This brief will discuss the considerations relevant to assessing coherence. A companion brief will apply them to a discussion of convergence and divergence between data sources on production and employment in 2020.

Comparability issues

When comparisons are made between data sources, attention must be paid to three issues:

1. Differences in definitions. These can be found both in the spheres of production and employment.

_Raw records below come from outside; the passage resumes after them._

import Literature.Geometry.Kaehler.OrthoChartEstimates
import Mathlib.Analysis.SpecialFunctions.SmoothTransition
import Mathlib.Analysis.InnerProductSpace.Calculus

/-!
# The collapse map of a chart window

Let `K ⊆ V` be a complex subspace, `P = P_K` the orthogonal projection, `m ∈ V`, and `Ψ : K → V`
holomorphic on `ball 0 ρ` with `P(Ψ k − m) = k` (an orthogonally normalised chart of an analytic
set `F` at `m`, `HolomorphicChain.exists_orthoChart`). A **chart window** (`ChartWindow`) fixes
radii `0 < a₃ < a₂ < a₁ < ρ` and a vertical width `τ > 0`. In the coordinates
`k(x) = P(x − m) ∈ K` and `w(x) = x − Ψ(k(x))` (the displacement from the graph point with the same
`K`-coordinate; `w(x) ⊥ K`) its **collapse map** is

`h(x) = x − λ(x) κ(x) w(x)`, `λ = σ((a₁² − ‖k‖²)/(a₁² − a₂²))`, `κ = σ((τ² − ‖w‖²)/(3τ²/4))`,

`σ = Real.smoothTransition`. Main facts:

* `ChartWindow.contDiff_collapse` — `h` is `C^∞` (the displacement is cut off inside the chart
  domain; `contDiff_smul_of_tsupport_subset`);
* `ChartWindow.kf_collapse` — **`k ∘ h = k`** (`w ⊥ K`);
* `ChartWindow.collapse_eq_self_of_…` — `h = id` where `‖k‖ ≥ a₁` or `‖w‖ ≥ τ`, and on the graph
  `{x = Ψ(k x)}`; `ChartWindow.collapse_eq_chart` — **`h(x) = Ψ(k x)` on the core**
  `{‖k‖ ≤ a₂, ‖w‖ ≤ τ/2}`; `ChartWindow.norm_collapse_sub_le` — `‖h x − x‖ ≤ ‖w x‖ ≤ τ` on the tube.

These windows realise, one chart at a time, the retraction of the blow-ups of a holomorphic chain
onto its tangent cone (King's tangent cone theorem, `Literature.Geometry.Kaehler.King1971_tangentCone`).

Definitions with bodies + theorems; no named facts.

## References

* H. Federer, *Geometric Measure Theory*, Springer 1969, 4.1.9, 4.3.16–4.3.18 [Federer1969].
* J. R. King, *The currents defined by analytic varieties*, Acta Math. 127 (1971), §5.
-/

noncomputable section

open scoped Topology ContDiff
open Set Filter Metric Function Module TopologicalSpace Real

namespace Literature.Geometry.Kaehler

/-! ### Zero extensions of cut-off smooth maps -/

section ZeroExtension

variable {E : Type*} [NormedAddCommGroup E] [NormedSpace ℝ E]
  {F : Type*} [NormedAddCommGroup F] [NormedSpace ℝ F]

/-- **A cut-off product is globally smooth**: if `φ : E → ℝ` is `Cⁿ` with `tsupport φ ⊆ U`,
`U` open, and `G : E → F` is `Cⁿ` on `U`, then `x ↦ φ x • G x` is `Cⁿ` on all of `E` (whatever
`G` is off `U`). (A private copy, for general `n`, of the lemma of the same name in
`TorusTransferOps.lean`, to keep the imports of this file light.) [folklore] -/
private theorem contDiff_smul_of_tsupport_subset_aux {n : WithTop ℕ∞} {φ : E → ℝ} {G : E → F} {U : Set E}
    (hU : IsOpen U) (hφ : ContDiff ℝ n φ) (hφU : tsupport φ ⊆ U) (hG : ContDiffOn ℝ n G U) :
    ContDiff ℝ n fun x => φ x • G x := by
  rw [contDiff_iff_contDiffAt]
  intro x
  by_cases hx : x ∈ U
  · exact hφ.contDiffAt.smul (hG.contDiffAt (hU.mem_nhds hx))
  · have hx' : x ∉ tsupport φ := fun h => hx (hφU h)
    have h0 : (fun x => φ x • G x) =ᶠ[𝓝 x] fun _ => 0 := by
      have : φ =ᶠ[𝓝 x] 0 := notMem_tsupport_iff_eventuallyEq.1 hx'
      filter_upwards [this] with y hy
      rw [hy, Pi.zero_apply, zero_smul]
    exact (contDiffAt_const (c := (0 : F))).congr_of_eventuallyEq h0

end ZeroExtension

/-! ### Chart windows -/

universe u

variable {V : Type u} [NormedAddCommGroup V] [InnerProductSpace ℂ V] [FiniteDimensional ℂ V]

/-- **A chart window**: an orthogonally normalised holomorphic chart `Ψ` over the complex
subspace `K` centred at `m`, with window radii `a₃ < a₂ < a₁ < ρ` and vertical width `τ`.
[cite: Federer1969, 4.3.18; King 1971, §5] -/
structure ChartWindow (V : Type u) [NormedAddCommGroup V] [InnerProductSpace ℂ V]
    [FiniteDimensional ℂ V] where
  /-- The tangent plane. -/
  K : Submodule ℂ V
  /-- The centre. -/
  m : V
  /-- The chart. -/
  Ψ : K → V
  /-- The chart radius. -/
  ρ : ℝ
  /-- The lateral radius of the tube. -/
  a₁ : ℝ
  /-- The radius up to which the lateral cutoff is `1`. -/
  a₂ : ℝ
  /-- The radius of the inner core. -/
  a₃ : ℝ
  /-- The vertical width of the tube. -/
  τ : ℝ
  a₃_pos : 0 < a₃
  a₃_lt : a₃ < a₂
  a₂_lt : a₂ < a₁
  a₁_lt : a₁ < ρ
  τ_pos : 0 < τ
  differentiableOn : DifferentiableOn ℂ Ψ (ball 0 ρ)
  proj_eq : ∀ k ∈ ball (0 : K) ρ, K.orthogonalProjectionOnto (Ψ k - m) = k

namespace ChartWindow

variable (W : ChartWindow V)

/-- `0 < a₂`. [folklore] -/
theorem a₂_pos : 0 < W.a₂ := W.a₃_pos.trans W.a₃_lt

/-- `0 < a₁`. [folklore] -/
theorem a₁_pos : 0 < W.a₁ := W.a₂_pos.trans W.a₂_lt

/-- `0 < ρ`. [folklore] -/
theorem ρ_pos : 0 < W.ρ := W.a₁_pos.trans W.a₁_lt

/-- The `K`-coordinate `k(x) = P_K(x − m)`. [folklore] -/
def kf (x : V) : W.K := W.K.orthogonalProjectionOnto (x - W.m)

/-- The vertical displacement `w(x) = x − Ψ(k x)` from the graph. [folklore] -/
def wf (x : V) : V := x - W.Ψ (W.kf x)

/-- The lateral cutoff `λ(x) = σ((a₁² − ‖k x‖²)/(a₁² − a₂²))`. [folklore] -/
def lam (x : V) : ℝ := smoothTransition ((W.a₁ ^ 2 - ‖W.kf x‖ ^ 2) / (W.a₁ ^ 2 - W.a₂ ^ 2))

/-- The vertical cutoff `κ(x) = σ((τ² − ‖w x‖²)/(3τ²/4))`. [folklore] -/
def kap (x : V) : ℝ := smoothTransition ((W.τ ^ 2 - ‖W.wf x‖ ^ 2) / (3 * W.τ ^ 2 / 4))

/-- The displacement `λ κ w`. [folklore] -/
def disp (x : V) : V := W.lam x • (W.kap x • W.wf x)

/-- **The collapse map `h(x) = x − λ(x) κ(x) w(x)`.** [cite: Federer1969, 4.3.18; King 1971, §5] -/
def collapse (x : V) : V := x - W.disp x

/-! #### The cutoffs -/

/-- `0 ≤ λ`. [folklore] -/
theorem lam_nonneg (x : V) : 0 ≤ W.lam x := smoothTransition.nonneg _

/-- `λ ≤ 1`. [folklore] -/
theorem lam_le_one (x : V) : W.lam x ≤ 1 := smoothTransition.le_one _

/-- `0 ≤ κ`. [folklore] -/
theorem kap_nonneg (x : V) : 0 ≤ W.kap x := smoothTransition.nonneg _

/-- `κ ≤ 1`. [folklore] -/
theorem kap_le_one (x : V) : W.kap x ≤ 1 := smoothTransition.le_one _

/-- `λ = 0` outside the lateral radius `a₁`. [folklore] -/
theorem lam_eq_zero {x : V} (hx : W.a₁ ≤ ‖W.kf x‖) : W.lam x = 0 := by
  refine smoothTransition.zero_of_nonpos (div_nonpos_of_nonpos_of_nonneg ?_ ?_)
  · nlinarith [W.a₁_pos, norm_nonneg (W.kf x)]
  · nlinarith [W.a₂_lt, W.a₂_pos]

/-- `λ = 1` inside the radius `a₂`. [folklore] -/
theorem lam_eq_one {x : V} (hx : ‖W.kf x‖ ≤ W.a₂) : W.lam x = 1 := by
  refine smoothTransition.one_of_one_le ?_
  rw [le_div_iff₀ (by nlinarith [W.a₂_lt, W.a₂_pos]), one_mul]
  nlinarith [norm_nonneg (W.kf x), W.a₂_pos]

/-- `κ = 0` outside the vertical width `τ`. [folklore] -/
theorem kap_eq_zero {x : V} (hx : W.τ ≤ ‖W.wf x‖) : W.kap x = 0 := by
  refine smoothTransition.zero_of_nonpos (div_nonpos_of_nonpos_of_nonneg ?_ ?_)
  · nlinarith [W.τ_pos, norm_nonneg (W.wf x)]
  · nlinarith [W.τ_pos]

/-- `κ = 1` within vertical distance `τ/2`. [folklore] -/
theorem kap_eq_one {x : V} (hx : ‖W.wf x‖ ≤ W.τ / 2) : W.kap x = 1 := by
  refine smoothTransition.one_of_one_le ?_
  rw [le_div_iff₀ (by nlinarith [W.τ_pos]), one_mul]
  nlinarith [norm_nonneg (W.wf x), W.τ_pos]

/-- `tsupport λ ⊆ {‖k‖ ≤ a₁}`. [folklore] -/
theorem tsupport_lam_subset : tsupport W.lam ⊆ {x | ‖W.kf x‖ ≤ W.a₁} := by
  refine closure_minimal ?_ (isClosed_le (continuous_norm.comp ?_) continuous_const)
  · intro x hx
    by_contra h
    simp only [mem_setOf_eq, not_le] at h
    exact hx (W.lam_eq_zero h.le)
  · exact (W.K.orthogonalProjectionOnto.continuous).comp (continuous_id.sub continuous_const)

/-! #### Algebra of the collapse -/

/-- **`w ⊥ K`**: `P_K(w x) = 0` inside the chart domain. [folklore] -/
theorem proj_wf {x : V} (hx : ‖W.kf x‖ < W.ρ) : W.K.orthogonalProjectionOnto (W.wf x) = 0 := by
  have h := W.proj_eq (W.kf x) (mem_ball_zero_iff.2 hx)
  have : W.wf x = (x - W.m) - (W.Ψ (W.kf x) - W.m) := by simp [wf]
  rw [this, map_sub, h]
  simp [kf]

/-- **`k ∘ h = k`.** [cite: Federer1969, 4.3.18] -/
theorem kf_collapse (x : V) : W.kf (W.collapse x) = W.kf x := by
  by_cases hx : ‖W.kf x‖ < W.ρ
  · have hw := W.proj_wf hx
    have h1 : W.collapse x - W.m = (x - W.m) - ((W.lam x * W.kap x : ℝ) : ℂ) • W.wf x := by
      simp only [collapse, disp, smul_smul, Complex.coe_smul]
      abel
    simp only [kf] at hw ⊢
    rw [h1, map_sub, map_smul, hw, smul_zero, sub_zero]
  · have hlam : W.lam x = 0 := W.lam_eq_zero (le_of_lt (W.a₁_lt.trans_le (not_lt.1 hx)))
    simp [collapse, disp, hlam]

/-- `h x − x = −λ κ w`, so `‖h x − x‖ ≤ ‖w x‖`. [folklore] -/
theorem norm_collapse_sub_le_norm_wf (x : V) : ‖W.collapse x - x‖ ≤ ‖W.wf x‖ := by
  simp only [collapse, disp, sub_sub_cancel_left, norm_neg, norm_smul, Real.norm_eq_abs,
    abs_of_nonneg (W.lam_nonneg x), abs_of_nonneg (W.kap_nonneg x)]
  calc W.lam x * (W.kap x * ‖W.wf x‖) ≤ 1 * (1 * ‖W.wf x‖) := by
        gcongr
        · exact mul_nonneg (W.kap_nonneg x) (norm_nonneg _)
        · exact W.lam_le_one x
        · exact W.kap_le_one x
    _ = ‖W.wf x‖ := by ring

/-- **`‖h x − x‖ ≤ τ`.** [cite: Federer1969, 4.3.18] -/
theorem norm_collapse_sub_le (x : V) : ‖W.collapse x - x‖ ≤ W.τ := by
  by_cases hw : ‖W.wf x‖ < W.τ
  · exact (W.norm_collapse_sub_le_norm_wf x).trans hw.le
  · have hk : W.kap x = 0 := W.kap_eq_zero (not_lt.1 hw)
    simp [collapse, disp, hk, W.τ_pos.le]

/-- **`h = id` off the tube**: if `‖k x‖ ≥ a₁` or `‖w x‖ ≥ τ`. [folklore] -/
theorem collapse_eq_self_of_le {x : V} (hx : W.a₁ ≤ ‖W.kf x‖ ∨ W.τ ≤ ‖W.wf x‖) :
    W.collapse x = x := by
  rcases hx with h | h
  · simp [collapse, disp, W.lam_eq_zero h]
  · simp [collapse, disp, W.kap_eq_zero h]

/-- **`h = Ψ ∘ k` on the core** `{‖k‖ ≤ a₂, ‖w‖ ≤ τ/2}`. [cite: Federer1969, 4.3.18] -/
theorem collapse_eq_chart {x : V} (hk : ‖W.kf x‖ ≤ W.a₂) (hw : ‖W.wf x‖ ≤ W.τ / 2) :
    W.collapse x = W.Ψ (W.kf x) := by
  simp [collapse, disp, W.lam_eq_one hk, W.kap_eq_one hw, wf]

/-- **`h = id` on the graph** `{x = Ψ(k x)}`. [folklore] -/
theorem collapse_eq_self_of_eq_chart {x : V} (hx : x = W.Ψ (W.kf x)) : W.collapse x = x := by
  have : W.wf x = 0 := by rw [wf, ← hx, sub_self]
  simp [collapse, disp, this]

/-- The vertical displacement after the collapse: `w(h x) = (1 − λκ) w(x)`. [folklore] -/
theorem wf_collapse (x : V) : W.wf (W.collapse x) = (1 - W.lam x * W.kap x) • W.wf x := by
  have hk := W.kf_collapse x
  simp only [wf, hk]
  simp only [collapse, disp, sub_smul, one_smul, smul_smul, wf]
  abel

/-- **The collapse does not increase the vertical displacement**: `‖w(h x)‖ ≤ ‖w x‖`. [folklore] -/
theorem norm_wf_collapse_le (x : V) : ‖W.wf (W.collapse x)‖ ≤ ‖W.wf x‖ := by
  rw [W.wf_collapse, norm_smul, Real.norm_eq_abs]
  have h1 : 0 ≤ 1 - W.lam x * W.kap x := by
    nlinarith [W.lam_nonneg x, W.kap_nonneg x, W.lam_le_one x, W.kap_le_one x]
  have h2 : 1 - W.lam x * W.kap x ≤ 1 := by nlinarith [W.lam_nonneg x, W.kap_nonneg x]
  rw [abs_of_nonneg h1]
  exact (mul_le_of_le_one_left (norm_nonneg _) h2)

/-! #### Smoothness -/

/-- `k` is smooth (affine). [folklore] -/
theorem contDiff_kf : ContDiff ℝ ∞ W.kf :=
  ((W.K.orthogonalProjectionOnto.restrictScalars ℝ).contDiff).comp (contDiff_id.sub contDiff_const)

/-- `λ` is smooth. [folklore] -/
theorem contDiff_lam : ContDiff ℝ ∞ W.lam := by
  have h1 : ContDiff ℝ ∞ fun x => ‖W.kf x‖ ^ 2 := W.contDiff_kf.norm_sq (𝕜 := ℂ)
  exact smoothTransition.contDiff.comp ((contDiff_const.sub h1).div_const _)

/-- `w` is smooth on the chart domain `{‖k‖ < ρ}`. [folklore] -/
theorem contDiffOn_wf : ContDiffOn ℝ ∞ W.wf {x | ‖W.kf x‖ < W.ρ} := by
  have han := Literature.Analysis.Complex.SCV.analyticOnNhd_of_differentiableOn W.differentiableOn
    isOpen_ball
  have hΨ : ContDiffOn ℝ ∞ W.Ψ (ball 0 W.ρ) :=
    ((han.contDiffOn (n := ∞) isOpen_ball.uniqueDiffOn).restrict_scalars ℝ)
  refine contDiffOn_id.sub (hΨ.comp W.contDiff_kf.contDiffOn fun x hx => ?_)
  exact mem_ball_zero_iff.2 hx

/-- The chart domain `{‖k‖ < ρ}` is open. [folklore] -/
theorem isOpen_chartDomain : IsOpen {x : V | ‖W.kf x‖ < W.ρ} :=
  isOpen_lt (continuous_norm.comp W.contDiff_kf.continuous) continuous_const

/-- `κ • w` is smooth on the chart domain. [folklore] -/
theorem contDiffOn_kap_smul_wf : ContDiffOn ℝ ∞ (fun x => W.kap x • W.wf x) {x | ‖W.kf x‖ < W.ρ} := by
  have hw := W.contDiffOn_wf
  have h1 : ContDiffOn ℝ ∞ (fun x => ‖W.wf x‖ ^ 2) {x | ‖W.kf x‖ < W.ρ} := hw.norm_sq (𝕜 := ℂ)
  have hk : ContDiffOn ℝ ∞ W.kap {x | ‖W.kf x‖ < W.ρ} :=
    smoothTransition.contDiff.comp_contDiffOn ((contDiffOn_const.sub h1).div_const _)
  exact hk.smul hw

Production. National accounts are built up on the basis of value added, in order to avoid double counting, and stages of price formation. Enterprises buy inputs in the form of raw materials or intermediate goods produced by other enterprises and add value to them before selling them. The value added is appropriated in two ways: by employees in the form of remuneration and by owners in the form of gross operating surplus. Output and value added are different concepts, and making a comparison between them requires an assumption. The assumption in the analysis in this series of briefs is that value added is proportional to output in the short run during which technological change is limited, so that the intermediate inputs per unit of output does not change.
Employment. The definition of employment varies across sources. Employment in the QLFS occurs if a person has worked for an hour or more in a reference week (the week before the interview) or has a job or business from which they were temporarily absent. In NIDS-CRAM, the reference period is a month. Only in the NIDS-CRAM data is there a recorded distinction between paid and unpaid temporary absence from work, QLFS data are collected throughout the relevant quarter. NIDS-CRAM data are collected for specific months. By contrast, employed persons in the QES are those on the payroll at the end of the relevant quarter. Persons who are temporarily absent from their jobs and who are not being paid are not counted as employed.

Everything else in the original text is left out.